We knew this. In general, Muslims around the world persecute Christians in all Muslim societies. It’s known as “Christianophobia,” and it has nothing to do with Muslim militants. It’s business as usual. The Koran gives the ordinary non-militant Muslim the right to see Christians (and Jews and Buddhists) as less than human beings.
Shortt questions whether there is “a problem with Islam as such”, or if the trouble is more a matter of contingencies.
He states that part of the answer is theological, “There is a theory that the idea of jihad is more deeply embedded in Islam than related notions in the other world religions – and therefore that Islam is more susceptible to violent extremism – because of the martial context in which Islam took root.”
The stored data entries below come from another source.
/-- The flag-free residual from the `𝒮⁻` leaf and the residual off `𝒮⁻`. [folklore] -/
theorem wAllCornerFTwoRamifiedOffTYZProved_of_sMinus_of_offSMinus (hS : WAllCornerFTwoRamifiedSMinus)
    (hO : WAllCornerFTwoRamifiedOffTYZProvedOffSMinus) : WAllCornerFTwoRamifiedOffTYZProved :=
  wAllCornerFTwoRamifiedOffTYZProved_iff_sMinus_offSMinus.2 ⟨hS, hO⟩

/-- The `𝒮⁻` leaf is a restriction of the flag-free residual. [folklore] -/
theorem wAllCornerFTwoRamifiedSMinus_of_offTYZProved (h : WAllCornerFTwoRamifiedOffTYZProved) :
    WAllCornerFTwoRamifiedSMinus :=
  (wAllCornerFTwoRamifiedOffTYZProved_iff_sMinus_offSMinus.1 h).1

/-- … and the residual off `𝒮⁻` is the other restriction. [folklore] -/
theorem wAllCornerFTwoRamifiedOffTYZProvedOffSMinus_of_offTYZProved (h : WAllCornerFTwoRamifiedOffTYZProved) :
    WAllCornerFTwoRamifiedOffTYZProvedOffSMinus :=
  (wAllCornerFTwoRamifiedOffTYZProved_iff_sMinus_offSMinus.1 h).2

/-- **The flag-free residual off `𝒮⁻` ⟺ (U⁺-road leaf off the proved families and off `𝒮⁻`) ∧ (FJ-atlas leaf, same
restriction) ∧ the five-way residual** (EXACT; pure logic) — the LITERAL / closed sub-slices stay attacked sub-slices of
the new residual, by name. [folklore] -/
theorem wAllCornerFTwoRamifiedOffTYZProvedOffSMinus_iff_uPlus_atlasFJ_offTYZOffSMinus :
    WAllCornerFTwoRamifiedOffTYZProvedOffSMinus ↔
      (∀ (W : WeierstrassCurve ℚ) [W.IsElliptic] [W.IsGloballyMinimal],
          W.HasCM → W.analyticRank = 1 → CMRamified W 2 → ¬ CongruentTYZProvedFamily W →
            ¬ CongruentMonskySMinusFamily W → CongruentTYZUPlusFamily W → BSDp W 2) ∧
      (∀ (W : WeierstrassCurve ℚ) [W.IsElliptic] [W.IsGloballyMinimal],
          W.HasCM → W.analyticRank = 1 → CMRamified W 2 → ¬ CongruentTYZProvedFamily W →
            ¬ CongruentMonskySMinusFamily W → CongruentTYZAtlasFJFamily W → BSDp W 2) ∧
      WAllCornerFTwoRamifiedOffTYZOffSMinus := by
  constructor
  · intro h
    exact ⟨fun W _ _ hcm hr1 hram hn hs _ ↦ h W hcm hr1 hram hn hs,
      fun W _ _ hcm hr1 hram hn hs _ ↦ h W hcm hr1 hram hn hs,
      fun W _ _ hcm hr1 hram hn _ _ hs ↦ h W hcm hr1 hram hn hs⟩
  · rintro ⟨hU, hF, hO⟩ W _ _ hcm hr1 hram hn hs
    by_cases h2 : CongruentTYZUPlusFamily W
    · exact hU W hcm hr1 hram hn hs h2
    · by_cases h3 : CongruentTYZAtlasFJFamily W
      · exact hF W hcm hr1 hram hn hs h3
      · exact hO W hcm hr1 hram hn h2 h3 hs

/-- **The reshaped composition of crux `RamifiedOffTYZOfFacts`' skeleton**: U⁺-road leaf, FJ-atlas leaf, `𝒮⁻` leaf and
the five-way residual together give the flag-free residual `WAllCornerFTwoRamifiedOffTYZProved` (excluded middle only;
no disjointness needed in this direction). [folklore] -/
theorem wAllCornerFTwoRamifiedOffTYZProved_of_uPlus_of_atlasFJ_of_sMinus_of_offSMinus
    (hU : WAllCornerFTwoRamifiedTYZUPlus) (hF : WAllCornerFTwoRamifiedTYZAtlasFJ)
    (hS : WAllCornerFTwoRamifiedSMinus) (hO : WAllCornerFTwoRamifiedOffTYZOffSMinus) :
    WAllCornerFTwoRamifiedOffTYZProved := by
  intro W _ _ hcm hr1 hram hn
  by_cases h1 : CongruentMonskySMinusFamily W
  · exact hS W hcm hr1 hram h1
  · by_cases h2 : CongruentTYZUPlusFamily W
    · exact hU W hcm hr1 hram h2
    · by_cases h3 : CongruentTYZAtlasFJFamily W
      · exact hF W hcm hr1 hram h3
      · exact hO W hcm hr1 hram hn h2 h3 h1

/-- **The four-way residual ⟺ its `𝒮⁻` part ∧ the five-way residual** (EXACT; pure logic), the `𝒮⁻` part spelled
out with the three non-membership binders. [folklore] -/
theorem wAllCornerFTwoRamifiedOffTYZ_iff_onSMinus_offSMinus :
    WAllCornerFTwoRamifiedOffTYZ ↔
      (∀ (W : WeierstrassCurve ℚ) [W.IsElliptic] [W.IsGloballyMinimal],
          W.HasCM → W.analyticRank = 1 → CMRamified W 2 → ¬ CongruentTYZProvedFamily W →
            ¬ CongruentTYZUPlusFamily W → ¬ CongruentTYZAtlasFJFamily W → CongruentMonskySMinusFamily W →
            BSDp W 2) ∧
      WAllCornerFTwoRamifiedOffTYZOffSMinus := by
  constructor
  · intro h
    exact ⟨fun W _ _ hcm hr1 hram h1 h2 h3 _ ↦ h W hcm hr1 hram h1 h2 h3,
      fun W _ _ hcm hr1 hram h1 h2 h3 _ ↦ h W hcm hr1 hram h1 h2 h3⟩
  · rintro ⟨hS, hO⟩ W _ _ hcm hr1 hram h1 h2 h3
    by_cases h4 : CongruentMonskySMinusFamily W
    · exact hS W hcm hr1 hram h1 h2 h3 h4
    · exact hO W hcm hr1 hram h1 h2 h3 h4

/-- **The four-way residual from the `𝒮⁻` leaf and the five-way residual** — the registered stub
`stub_offTYZ_residual` of crux 20509 REDUCES to the five-way residual once `𝒮⁻` is closed. [folklore] -/
theorem wAllCornerFTwoRamifiedOffTYZ_of_sMinus_of_offSMinus (hS : WAllCornerFTwoRamifiedSMinus)
    (hO : WAllCornerFTwoRamifiedOffTYZOffSMinus) : WAllCornerFTwoRamifiedOffTYZ :=
  wAllCornerFTwoRamifiedOffTYZ_iff_onSMinus_offSMinus.2 ⟨fun W _ _ hcm hr1 hram _ _ _ h4 ↦ hS W hcm hr1 hram h4, hO⟩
A point here is that “violent extremism” is not necessarily a product of “militant Islam.” If you click the link directly below, you’ll see this:
Young Christians don’t easily become radicalized but tend to resist non-violently or keep a low profile. This has enabled politicians and the media to play down a problem of huge dimensions.
More from Tulsa Today:
Christianophobia, which was published last month, written by journalist Rupert Shortt for Civitas, argues that “Christians are targeted more than any other body of believers.” He quotes research by the Pew Forum and the World Evangelical Alliance, which estimates that 200 million Christians (ten per cent of the global total) are socially disadvantaged, harassed or actively oppressed for their faith…
The report argues that the “lion’s share” of anti-Christian persecution happens in Muslim-majority societies, where religious freedom is generally very restricted. But it also rightly stresses that much “Christianophobia” has nothing to do with militant Islam. It is rife under the Communist regimes of China and North Korea and also in mainly Buddhist societies such as Sri Lanka and Burma.